[Saved entries]
________________________________________

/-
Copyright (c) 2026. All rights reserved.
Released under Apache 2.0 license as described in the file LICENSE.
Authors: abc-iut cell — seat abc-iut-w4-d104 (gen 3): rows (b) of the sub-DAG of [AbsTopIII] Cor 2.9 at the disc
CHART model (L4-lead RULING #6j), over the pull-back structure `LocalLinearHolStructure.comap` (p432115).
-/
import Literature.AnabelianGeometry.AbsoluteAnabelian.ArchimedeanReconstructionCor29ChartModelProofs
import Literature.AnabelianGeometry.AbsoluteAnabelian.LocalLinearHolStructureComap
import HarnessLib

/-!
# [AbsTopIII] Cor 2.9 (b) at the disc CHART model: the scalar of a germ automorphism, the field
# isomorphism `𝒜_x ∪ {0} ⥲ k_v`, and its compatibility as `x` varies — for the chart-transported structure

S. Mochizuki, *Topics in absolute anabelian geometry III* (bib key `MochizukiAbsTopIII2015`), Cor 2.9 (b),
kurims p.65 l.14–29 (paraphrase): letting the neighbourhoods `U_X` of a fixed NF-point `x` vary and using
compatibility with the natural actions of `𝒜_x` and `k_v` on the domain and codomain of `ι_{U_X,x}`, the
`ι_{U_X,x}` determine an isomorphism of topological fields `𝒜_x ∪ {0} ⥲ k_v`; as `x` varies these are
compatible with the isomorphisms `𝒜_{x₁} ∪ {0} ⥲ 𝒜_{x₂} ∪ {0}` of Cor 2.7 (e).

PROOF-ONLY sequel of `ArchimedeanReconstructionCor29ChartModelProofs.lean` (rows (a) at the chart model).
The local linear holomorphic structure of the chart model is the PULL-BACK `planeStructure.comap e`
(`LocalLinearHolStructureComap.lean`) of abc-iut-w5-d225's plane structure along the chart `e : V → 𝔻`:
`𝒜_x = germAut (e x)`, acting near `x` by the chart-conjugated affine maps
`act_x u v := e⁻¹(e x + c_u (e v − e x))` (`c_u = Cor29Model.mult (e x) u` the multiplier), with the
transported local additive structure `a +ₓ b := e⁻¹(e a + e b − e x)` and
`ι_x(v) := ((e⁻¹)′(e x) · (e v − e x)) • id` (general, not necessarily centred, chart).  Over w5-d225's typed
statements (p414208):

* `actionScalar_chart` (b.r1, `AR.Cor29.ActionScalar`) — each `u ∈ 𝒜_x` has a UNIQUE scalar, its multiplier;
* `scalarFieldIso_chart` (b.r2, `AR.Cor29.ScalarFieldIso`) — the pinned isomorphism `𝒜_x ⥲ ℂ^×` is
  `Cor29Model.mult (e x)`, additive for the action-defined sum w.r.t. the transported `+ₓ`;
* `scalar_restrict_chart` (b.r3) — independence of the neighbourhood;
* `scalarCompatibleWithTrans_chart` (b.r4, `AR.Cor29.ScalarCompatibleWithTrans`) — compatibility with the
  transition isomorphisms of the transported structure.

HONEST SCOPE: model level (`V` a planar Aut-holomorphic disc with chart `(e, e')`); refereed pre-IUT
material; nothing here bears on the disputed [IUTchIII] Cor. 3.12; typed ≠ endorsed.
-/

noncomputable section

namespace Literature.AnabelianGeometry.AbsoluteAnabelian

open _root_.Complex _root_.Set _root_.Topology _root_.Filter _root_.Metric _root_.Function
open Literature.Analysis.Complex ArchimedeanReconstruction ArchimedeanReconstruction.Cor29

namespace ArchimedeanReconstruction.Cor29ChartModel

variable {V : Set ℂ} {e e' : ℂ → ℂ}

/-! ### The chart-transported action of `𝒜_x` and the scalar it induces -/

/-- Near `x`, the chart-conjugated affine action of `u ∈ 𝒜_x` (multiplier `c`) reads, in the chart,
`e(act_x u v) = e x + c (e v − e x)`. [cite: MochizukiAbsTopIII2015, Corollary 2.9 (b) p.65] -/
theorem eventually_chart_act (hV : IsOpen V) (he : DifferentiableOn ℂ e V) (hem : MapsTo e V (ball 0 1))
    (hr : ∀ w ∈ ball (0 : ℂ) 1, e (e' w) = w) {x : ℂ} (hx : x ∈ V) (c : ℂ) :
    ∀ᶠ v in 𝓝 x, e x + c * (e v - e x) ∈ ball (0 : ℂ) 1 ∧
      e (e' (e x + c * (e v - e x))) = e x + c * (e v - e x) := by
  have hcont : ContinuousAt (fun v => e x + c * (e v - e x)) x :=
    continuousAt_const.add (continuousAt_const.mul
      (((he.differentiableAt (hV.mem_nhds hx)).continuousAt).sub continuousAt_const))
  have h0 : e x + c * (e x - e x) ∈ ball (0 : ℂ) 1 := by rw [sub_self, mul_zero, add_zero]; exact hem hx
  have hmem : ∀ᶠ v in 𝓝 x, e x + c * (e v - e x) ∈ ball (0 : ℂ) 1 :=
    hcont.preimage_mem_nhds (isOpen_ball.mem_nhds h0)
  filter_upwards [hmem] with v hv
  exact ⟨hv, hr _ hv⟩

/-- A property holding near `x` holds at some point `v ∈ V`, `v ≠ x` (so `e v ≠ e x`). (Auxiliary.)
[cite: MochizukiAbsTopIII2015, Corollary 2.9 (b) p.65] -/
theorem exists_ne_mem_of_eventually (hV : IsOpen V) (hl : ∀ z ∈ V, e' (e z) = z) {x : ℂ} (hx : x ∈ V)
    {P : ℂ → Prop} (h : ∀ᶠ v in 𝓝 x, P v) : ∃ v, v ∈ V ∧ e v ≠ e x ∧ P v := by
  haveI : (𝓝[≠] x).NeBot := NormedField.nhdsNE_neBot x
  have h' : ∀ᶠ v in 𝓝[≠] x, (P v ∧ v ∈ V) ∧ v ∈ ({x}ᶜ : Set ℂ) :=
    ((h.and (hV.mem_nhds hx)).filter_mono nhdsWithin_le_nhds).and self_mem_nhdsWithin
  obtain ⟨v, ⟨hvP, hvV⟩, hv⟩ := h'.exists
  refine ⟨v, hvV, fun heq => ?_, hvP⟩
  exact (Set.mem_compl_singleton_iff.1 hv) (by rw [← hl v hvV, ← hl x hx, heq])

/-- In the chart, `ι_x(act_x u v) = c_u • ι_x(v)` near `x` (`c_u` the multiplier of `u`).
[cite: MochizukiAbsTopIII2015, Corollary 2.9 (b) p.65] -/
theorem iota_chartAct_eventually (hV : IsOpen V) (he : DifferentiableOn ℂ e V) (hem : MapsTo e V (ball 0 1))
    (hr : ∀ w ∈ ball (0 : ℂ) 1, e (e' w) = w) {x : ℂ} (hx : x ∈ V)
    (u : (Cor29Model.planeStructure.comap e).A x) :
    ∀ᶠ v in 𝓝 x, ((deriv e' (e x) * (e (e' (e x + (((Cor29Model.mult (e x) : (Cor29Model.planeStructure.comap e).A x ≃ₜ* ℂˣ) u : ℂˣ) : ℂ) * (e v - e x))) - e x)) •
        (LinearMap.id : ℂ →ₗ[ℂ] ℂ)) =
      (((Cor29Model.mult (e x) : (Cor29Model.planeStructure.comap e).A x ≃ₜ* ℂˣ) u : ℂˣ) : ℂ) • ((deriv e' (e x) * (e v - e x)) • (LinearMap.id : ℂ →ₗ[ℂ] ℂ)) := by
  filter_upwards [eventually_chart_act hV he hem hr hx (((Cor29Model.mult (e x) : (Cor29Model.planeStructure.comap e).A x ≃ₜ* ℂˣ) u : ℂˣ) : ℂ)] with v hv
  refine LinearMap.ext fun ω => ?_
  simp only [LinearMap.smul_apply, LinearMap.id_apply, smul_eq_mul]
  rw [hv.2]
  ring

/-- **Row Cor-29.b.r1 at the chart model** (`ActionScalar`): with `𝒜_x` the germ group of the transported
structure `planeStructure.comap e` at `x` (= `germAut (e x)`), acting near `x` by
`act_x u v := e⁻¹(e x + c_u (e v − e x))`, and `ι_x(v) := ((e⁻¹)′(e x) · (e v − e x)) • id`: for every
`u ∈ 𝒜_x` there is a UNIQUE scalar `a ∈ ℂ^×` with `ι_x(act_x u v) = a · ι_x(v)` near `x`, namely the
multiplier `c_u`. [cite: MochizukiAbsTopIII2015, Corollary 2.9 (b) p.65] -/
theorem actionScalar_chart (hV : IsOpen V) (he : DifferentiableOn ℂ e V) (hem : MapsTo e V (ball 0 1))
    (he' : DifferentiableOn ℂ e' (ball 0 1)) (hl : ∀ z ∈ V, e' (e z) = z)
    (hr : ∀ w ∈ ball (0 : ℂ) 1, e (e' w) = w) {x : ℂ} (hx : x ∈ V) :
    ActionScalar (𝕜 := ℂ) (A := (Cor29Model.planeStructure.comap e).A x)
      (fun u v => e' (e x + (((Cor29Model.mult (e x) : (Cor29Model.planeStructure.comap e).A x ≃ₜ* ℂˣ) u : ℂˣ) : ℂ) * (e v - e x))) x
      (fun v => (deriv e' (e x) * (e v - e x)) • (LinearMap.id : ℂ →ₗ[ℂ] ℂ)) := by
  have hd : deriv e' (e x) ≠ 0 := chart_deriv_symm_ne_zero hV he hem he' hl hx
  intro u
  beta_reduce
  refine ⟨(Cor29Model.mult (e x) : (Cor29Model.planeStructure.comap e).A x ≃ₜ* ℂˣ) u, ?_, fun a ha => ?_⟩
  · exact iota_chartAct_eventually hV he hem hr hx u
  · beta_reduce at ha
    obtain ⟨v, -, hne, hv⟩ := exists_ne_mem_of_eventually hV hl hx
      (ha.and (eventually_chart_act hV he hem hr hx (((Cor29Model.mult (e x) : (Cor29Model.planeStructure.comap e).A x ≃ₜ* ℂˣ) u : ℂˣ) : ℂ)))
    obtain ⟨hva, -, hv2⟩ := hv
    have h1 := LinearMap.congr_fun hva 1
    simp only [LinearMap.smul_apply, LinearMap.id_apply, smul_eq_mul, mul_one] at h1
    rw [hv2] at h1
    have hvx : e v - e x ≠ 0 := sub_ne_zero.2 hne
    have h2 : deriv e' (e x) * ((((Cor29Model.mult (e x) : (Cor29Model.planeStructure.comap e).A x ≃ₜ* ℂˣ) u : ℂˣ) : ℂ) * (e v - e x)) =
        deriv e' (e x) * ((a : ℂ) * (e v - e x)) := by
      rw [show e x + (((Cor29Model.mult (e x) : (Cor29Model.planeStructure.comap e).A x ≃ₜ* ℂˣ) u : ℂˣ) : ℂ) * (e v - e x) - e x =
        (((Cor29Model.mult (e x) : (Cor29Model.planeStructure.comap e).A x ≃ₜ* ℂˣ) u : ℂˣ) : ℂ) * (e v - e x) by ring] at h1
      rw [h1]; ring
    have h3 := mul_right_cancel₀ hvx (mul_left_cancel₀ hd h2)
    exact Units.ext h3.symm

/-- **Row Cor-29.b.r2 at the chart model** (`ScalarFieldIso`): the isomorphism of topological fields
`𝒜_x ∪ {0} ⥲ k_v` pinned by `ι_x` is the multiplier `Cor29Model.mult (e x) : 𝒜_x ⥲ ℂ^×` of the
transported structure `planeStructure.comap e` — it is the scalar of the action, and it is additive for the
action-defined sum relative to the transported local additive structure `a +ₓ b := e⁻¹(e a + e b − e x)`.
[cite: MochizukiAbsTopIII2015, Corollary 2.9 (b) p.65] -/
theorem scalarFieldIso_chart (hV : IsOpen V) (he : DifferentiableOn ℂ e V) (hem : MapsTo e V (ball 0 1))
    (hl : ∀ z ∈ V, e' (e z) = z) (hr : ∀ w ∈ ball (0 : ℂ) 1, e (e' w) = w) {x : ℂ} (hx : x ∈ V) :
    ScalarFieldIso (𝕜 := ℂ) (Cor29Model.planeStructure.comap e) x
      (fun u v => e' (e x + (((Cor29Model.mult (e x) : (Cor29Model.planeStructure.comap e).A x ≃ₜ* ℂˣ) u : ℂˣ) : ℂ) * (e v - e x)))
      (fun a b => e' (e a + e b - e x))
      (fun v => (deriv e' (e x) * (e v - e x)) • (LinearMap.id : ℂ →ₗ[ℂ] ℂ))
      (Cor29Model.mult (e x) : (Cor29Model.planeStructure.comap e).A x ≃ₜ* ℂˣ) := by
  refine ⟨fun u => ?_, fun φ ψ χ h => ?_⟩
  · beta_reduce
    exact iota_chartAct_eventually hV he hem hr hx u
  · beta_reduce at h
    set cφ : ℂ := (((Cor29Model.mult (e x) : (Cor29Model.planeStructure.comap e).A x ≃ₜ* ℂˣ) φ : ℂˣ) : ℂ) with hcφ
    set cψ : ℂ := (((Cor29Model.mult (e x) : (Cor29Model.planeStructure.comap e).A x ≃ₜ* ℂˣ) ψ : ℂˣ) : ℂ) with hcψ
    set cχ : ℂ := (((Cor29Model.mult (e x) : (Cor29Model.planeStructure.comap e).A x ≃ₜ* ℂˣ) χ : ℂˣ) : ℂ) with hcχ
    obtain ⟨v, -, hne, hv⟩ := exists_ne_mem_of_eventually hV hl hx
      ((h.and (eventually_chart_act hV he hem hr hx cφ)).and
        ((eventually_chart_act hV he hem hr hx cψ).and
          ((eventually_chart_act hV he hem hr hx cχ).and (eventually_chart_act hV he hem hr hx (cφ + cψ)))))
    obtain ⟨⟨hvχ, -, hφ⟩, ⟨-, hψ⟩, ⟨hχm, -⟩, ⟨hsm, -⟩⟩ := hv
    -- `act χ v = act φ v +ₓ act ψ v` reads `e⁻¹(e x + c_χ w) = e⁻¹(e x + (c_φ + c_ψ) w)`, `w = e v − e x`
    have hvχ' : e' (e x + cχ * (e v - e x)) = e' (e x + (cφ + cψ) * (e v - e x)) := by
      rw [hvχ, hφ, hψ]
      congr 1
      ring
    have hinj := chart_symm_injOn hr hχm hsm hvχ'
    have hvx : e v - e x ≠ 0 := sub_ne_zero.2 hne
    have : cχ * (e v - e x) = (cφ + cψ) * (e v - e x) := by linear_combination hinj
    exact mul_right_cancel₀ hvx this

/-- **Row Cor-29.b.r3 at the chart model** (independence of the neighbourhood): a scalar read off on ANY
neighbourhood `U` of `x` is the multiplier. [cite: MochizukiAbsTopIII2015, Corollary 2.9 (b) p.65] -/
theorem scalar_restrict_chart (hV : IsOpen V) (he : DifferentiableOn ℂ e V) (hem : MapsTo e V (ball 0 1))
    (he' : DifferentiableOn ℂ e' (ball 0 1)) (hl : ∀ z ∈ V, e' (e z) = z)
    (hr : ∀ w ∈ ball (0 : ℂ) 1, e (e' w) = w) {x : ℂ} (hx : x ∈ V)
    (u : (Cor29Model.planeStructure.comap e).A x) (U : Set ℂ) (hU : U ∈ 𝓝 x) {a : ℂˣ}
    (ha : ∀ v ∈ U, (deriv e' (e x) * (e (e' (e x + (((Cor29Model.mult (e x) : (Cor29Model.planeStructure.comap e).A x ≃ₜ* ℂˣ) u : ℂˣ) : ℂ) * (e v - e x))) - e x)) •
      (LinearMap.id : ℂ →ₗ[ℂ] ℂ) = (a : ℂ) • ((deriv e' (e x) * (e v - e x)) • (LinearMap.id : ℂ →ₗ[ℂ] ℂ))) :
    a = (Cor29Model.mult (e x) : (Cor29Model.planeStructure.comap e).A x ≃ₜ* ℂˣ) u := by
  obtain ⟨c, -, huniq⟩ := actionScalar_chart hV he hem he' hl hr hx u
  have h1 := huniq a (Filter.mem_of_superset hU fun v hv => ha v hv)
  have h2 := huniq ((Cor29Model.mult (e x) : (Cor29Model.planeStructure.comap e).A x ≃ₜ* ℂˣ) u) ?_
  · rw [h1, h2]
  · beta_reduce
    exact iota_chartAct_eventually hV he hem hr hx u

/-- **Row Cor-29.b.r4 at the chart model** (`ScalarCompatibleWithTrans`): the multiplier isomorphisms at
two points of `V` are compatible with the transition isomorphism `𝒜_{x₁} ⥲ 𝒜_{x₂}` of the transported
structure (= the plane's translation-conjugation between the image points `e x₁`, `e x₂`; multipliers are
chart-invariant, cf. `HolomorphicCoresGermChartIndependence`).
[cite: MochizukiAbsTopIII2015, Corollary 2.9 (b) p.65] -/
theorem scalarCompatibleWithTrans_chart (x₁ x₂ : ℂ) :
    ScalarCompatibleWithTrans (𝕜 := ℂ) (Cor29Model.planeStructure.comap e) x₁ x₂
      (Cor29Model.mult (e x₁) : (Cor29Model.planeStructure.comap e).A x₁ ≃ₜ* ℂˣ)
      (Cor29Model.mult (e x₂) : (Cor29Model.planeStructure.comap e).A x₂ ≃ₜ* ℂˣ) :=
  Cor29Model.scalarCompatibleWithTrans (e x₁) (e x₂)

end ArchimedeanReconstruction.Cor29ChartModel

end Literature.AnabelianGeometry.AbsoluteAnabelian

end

________________________________________

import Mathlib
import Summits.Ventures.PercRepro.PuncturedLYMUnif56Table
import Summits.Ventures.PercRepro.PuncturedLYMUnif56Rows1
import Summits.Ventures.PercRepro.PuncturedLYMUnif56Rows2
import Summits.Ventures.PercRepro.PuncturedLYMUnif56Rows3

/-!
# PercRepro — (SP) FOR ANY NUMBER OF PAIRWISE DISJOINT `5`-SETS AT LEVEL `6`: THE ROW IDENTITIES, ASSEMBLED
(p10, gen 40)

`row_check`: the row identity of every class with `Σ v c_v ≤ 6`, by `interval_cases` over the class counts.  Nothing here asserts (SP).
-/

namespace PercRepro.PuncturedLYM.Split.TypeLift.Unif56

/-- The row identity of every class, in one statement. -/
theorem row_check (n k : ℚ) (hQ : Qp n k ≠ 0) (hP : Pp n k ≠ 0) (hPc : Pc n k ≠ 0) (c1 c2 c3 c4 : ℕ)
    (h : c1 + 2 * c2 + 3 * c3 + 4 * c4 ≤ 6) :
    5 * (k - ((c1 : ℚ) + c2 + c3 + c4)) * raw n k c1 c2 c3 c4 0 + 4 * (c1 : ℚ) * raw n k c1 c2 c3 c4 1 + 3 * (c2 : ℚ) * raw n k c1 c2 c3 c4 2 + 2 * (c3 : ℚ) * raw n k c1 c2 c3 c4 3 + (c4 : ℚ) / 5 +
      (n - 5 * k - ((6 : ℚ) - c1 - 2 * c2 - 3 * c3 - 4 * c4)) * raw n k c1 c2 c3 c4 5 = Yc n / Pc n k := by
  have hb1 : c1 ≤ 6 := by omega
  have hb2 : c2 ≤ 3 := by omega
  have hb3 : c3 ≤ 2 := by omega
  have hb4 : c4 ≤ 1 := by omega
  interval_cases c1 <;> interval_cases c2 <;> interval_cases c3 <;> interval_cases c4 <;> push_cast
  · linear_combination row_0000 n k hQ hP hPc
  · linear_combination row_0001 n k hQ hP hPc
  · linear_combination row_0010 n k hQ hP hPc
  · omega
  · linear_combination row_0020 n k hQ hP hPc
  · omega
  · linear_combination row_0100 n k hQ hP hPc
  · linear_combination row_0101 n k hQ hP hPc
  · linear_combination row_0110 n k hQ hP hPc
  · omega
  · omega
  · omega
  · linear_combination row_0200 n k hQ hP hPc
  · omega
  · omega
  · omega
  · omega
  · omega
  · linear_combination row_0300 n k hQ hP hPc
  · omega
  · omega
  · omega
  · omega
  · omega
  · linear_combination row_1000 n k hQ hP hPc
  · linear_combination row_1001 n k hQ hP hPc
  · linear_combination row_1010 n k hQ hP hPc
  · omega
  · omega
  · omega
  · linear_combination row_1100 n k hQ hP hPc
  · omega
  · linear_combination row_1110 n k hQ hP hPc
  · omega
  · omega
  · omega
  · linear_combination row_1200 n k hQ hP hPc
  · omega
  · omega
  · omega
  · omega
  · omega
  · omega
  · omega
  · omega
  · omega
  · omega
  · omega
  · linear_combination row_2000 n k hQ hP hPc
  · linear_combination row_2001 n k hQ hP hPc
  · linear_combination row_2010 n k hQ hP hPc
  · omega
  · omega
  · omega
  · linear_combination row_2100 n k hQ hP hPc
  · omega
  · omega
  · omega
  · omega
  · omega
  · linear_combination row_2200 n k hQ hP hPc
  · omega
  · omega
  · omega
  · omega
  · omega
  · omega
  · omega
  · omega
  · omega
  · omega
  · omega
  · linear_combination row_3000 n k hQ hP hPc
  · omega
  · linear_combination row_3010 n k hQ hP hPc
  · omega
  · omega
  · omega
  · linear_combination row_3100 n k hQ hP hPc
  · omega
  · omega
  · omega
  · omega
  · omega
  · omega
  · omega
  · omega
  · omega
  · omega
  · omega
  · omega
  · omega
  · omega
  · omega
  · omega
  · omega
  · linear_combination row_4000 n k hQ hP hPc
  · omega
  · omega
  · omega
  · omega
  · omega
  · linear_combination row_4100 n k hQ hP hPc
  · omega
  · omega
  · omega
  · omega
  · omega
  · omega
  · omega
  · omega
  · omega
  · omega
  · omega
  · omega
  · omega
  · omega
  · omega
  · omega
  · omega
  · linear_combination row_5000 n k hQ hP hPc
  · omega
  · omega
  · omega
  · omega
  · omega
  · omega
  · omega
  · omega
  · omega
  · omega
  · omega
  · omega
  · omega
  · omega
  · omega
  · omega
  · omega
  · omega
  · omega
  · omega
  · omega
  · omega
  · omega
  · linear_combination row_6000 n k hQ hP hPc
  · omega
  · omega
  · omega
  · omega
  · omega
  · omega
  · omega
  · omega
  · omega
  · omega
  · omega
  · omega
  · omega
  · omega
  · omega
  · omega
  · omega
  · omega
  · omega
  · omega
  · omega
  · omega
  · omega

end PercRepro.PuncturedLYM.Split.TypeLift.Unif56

________________________________________

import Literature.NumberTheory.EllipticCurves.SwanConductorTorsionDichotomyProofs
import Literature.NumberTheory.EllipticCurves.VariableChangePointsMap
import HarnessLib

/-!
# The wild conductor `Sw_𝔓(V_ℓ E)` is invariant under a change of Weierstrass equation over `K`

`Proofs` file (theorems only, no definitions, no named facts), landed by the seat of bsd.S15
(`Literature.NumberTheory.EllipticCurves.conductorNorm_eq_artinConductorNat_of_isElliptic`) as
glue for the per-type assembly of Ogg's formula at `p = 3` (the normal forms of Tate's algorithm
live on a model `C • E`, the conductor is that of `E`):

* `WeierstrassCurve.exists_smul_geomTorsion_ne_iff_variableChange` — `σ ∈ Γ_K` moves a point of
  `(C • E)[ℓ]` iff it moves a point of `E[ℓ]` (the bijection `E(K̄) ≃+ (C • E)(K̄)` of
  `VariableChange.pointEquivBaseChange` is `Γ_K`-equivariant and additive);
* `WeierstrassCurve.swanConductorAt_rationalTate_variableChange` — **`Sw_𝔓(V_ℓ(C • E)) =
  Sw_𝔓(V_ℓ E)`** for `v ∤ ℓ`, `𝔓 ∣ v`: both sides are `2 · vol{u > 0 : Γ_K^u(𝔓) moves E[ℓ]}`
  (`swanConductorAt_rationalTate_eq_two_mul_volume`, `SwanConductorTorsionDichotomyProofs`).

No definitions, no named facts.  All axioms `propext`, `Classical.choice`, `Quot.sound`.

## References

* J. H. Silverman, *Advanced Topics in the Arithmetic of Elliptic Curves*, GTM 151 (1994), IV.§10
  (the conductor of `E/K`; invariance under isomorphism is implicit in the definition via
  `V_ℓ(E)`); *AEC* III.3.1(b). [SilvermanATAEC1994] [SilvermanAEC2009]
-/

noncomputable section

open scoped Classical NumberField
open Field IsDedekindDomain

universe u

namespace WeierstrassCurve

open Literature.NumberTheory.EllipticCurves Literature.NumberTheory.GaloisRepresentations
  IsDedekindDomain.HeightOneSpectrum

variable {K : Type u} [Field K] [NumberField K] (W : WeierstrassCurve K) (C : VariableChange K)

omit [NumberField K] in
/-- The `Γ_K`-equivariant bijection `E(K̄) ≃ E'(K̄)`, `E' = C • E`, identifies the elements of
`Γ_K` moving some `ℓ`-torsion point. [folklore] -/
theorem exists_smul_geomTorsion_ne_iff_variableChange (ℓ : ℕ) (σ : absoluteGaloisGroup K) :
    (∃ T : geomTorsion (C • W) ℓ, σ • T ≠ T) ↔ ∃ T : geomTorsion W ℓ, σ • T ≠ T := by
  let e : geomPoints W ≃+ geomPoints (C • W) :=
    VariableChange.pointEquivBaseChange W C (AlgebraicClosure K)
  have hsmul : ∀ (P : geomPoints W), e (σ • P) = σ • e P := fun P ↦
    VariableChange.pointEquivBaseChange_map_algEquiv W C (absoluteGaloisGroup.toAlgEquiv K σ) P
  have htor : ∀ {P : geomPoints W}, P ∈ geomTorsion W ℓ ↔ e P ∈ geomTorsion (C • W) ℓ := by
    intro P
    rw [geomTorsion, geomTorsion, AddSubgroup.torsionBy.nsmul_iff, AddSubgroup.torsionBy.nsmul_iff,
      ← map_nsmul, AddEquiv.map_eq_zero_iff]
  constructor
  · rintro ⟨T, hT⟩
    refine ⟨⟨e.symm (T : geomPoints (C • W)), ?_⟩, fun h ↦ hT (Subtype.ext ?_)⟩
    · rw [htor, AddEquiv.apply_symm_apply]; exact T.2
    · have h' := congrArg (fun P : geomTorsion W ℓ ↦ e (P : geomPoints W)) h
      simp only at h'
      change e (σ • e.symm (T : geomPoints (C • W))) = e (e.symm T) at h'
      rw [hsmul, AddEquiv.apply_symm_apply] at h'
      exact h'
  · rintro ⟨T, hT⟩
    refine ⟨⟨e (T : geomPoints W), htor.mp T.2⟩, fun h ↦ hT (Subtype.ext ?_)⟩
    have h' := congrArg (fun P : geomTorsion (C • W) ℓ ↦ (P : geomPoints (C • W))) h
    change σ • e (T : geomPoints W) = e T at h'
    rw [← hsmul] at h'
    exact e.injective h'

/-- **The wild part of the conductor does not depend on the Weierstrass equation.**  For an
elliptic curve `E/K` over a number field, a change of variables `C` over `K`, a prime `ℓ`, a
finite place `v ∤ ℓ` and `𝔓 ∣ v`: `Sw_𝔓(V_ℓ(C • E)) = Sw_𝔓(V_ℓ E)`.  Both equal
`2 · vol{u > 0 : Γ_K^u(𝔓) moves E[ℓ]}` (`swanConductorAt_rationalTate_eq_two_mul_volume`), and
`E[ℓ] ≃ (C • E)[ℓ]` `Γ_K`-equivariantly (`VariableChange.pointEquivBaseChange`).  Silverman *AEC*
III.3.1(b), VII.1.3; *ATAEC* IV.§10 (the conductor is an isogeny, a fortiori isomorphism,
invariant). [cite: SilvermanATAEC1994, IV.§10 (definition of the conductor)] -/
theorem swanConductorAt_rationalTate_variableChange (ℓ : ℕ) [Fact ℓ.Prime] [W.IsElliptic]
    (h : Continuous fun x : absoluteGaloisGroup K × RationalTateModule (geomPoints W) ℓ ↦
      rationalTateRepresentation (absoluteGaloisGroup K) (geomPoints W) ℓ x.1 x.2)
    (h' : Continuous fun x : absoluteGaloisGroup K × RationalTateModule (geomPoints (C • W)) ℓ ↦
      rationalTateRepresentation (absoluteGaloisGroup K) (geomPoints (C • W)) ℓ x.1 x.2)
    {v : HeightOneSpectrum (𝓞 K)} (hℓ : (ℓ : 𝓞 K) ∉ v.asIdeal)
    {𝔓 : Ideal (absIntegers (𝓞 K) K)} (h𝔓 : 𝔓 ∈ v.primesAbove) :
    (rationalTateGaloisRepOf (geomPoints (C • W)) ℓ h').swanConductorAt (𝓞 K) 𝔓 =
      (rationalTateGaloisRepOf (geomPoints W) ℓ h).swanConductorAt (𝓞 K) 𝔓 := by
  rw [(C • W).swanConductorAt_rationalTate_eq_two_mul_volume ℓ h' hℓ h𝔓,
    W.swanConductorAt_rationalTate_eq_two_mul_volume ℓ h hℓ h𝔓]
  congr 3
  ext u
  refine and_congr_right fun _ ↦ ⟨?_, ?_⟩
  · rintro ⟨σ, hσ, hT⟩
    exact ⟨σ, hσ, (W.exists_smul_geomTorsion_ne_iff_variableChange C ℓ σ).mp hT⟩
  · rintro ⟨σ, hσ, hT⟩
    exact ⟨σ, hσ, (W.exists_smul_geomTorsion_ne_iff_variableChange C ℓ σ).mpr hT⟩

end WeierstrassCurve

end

________________________________________

Assignment: The lines you need are those with the word "named"; list them from the entries.

Answer for the task:
`Proofs` file (theorems only, no definitions, no named facts), landed by the seat of bsd.S15
No definitions, no named facts.  All axioms `propext`, `Classical.choice`, `Quot.sound`.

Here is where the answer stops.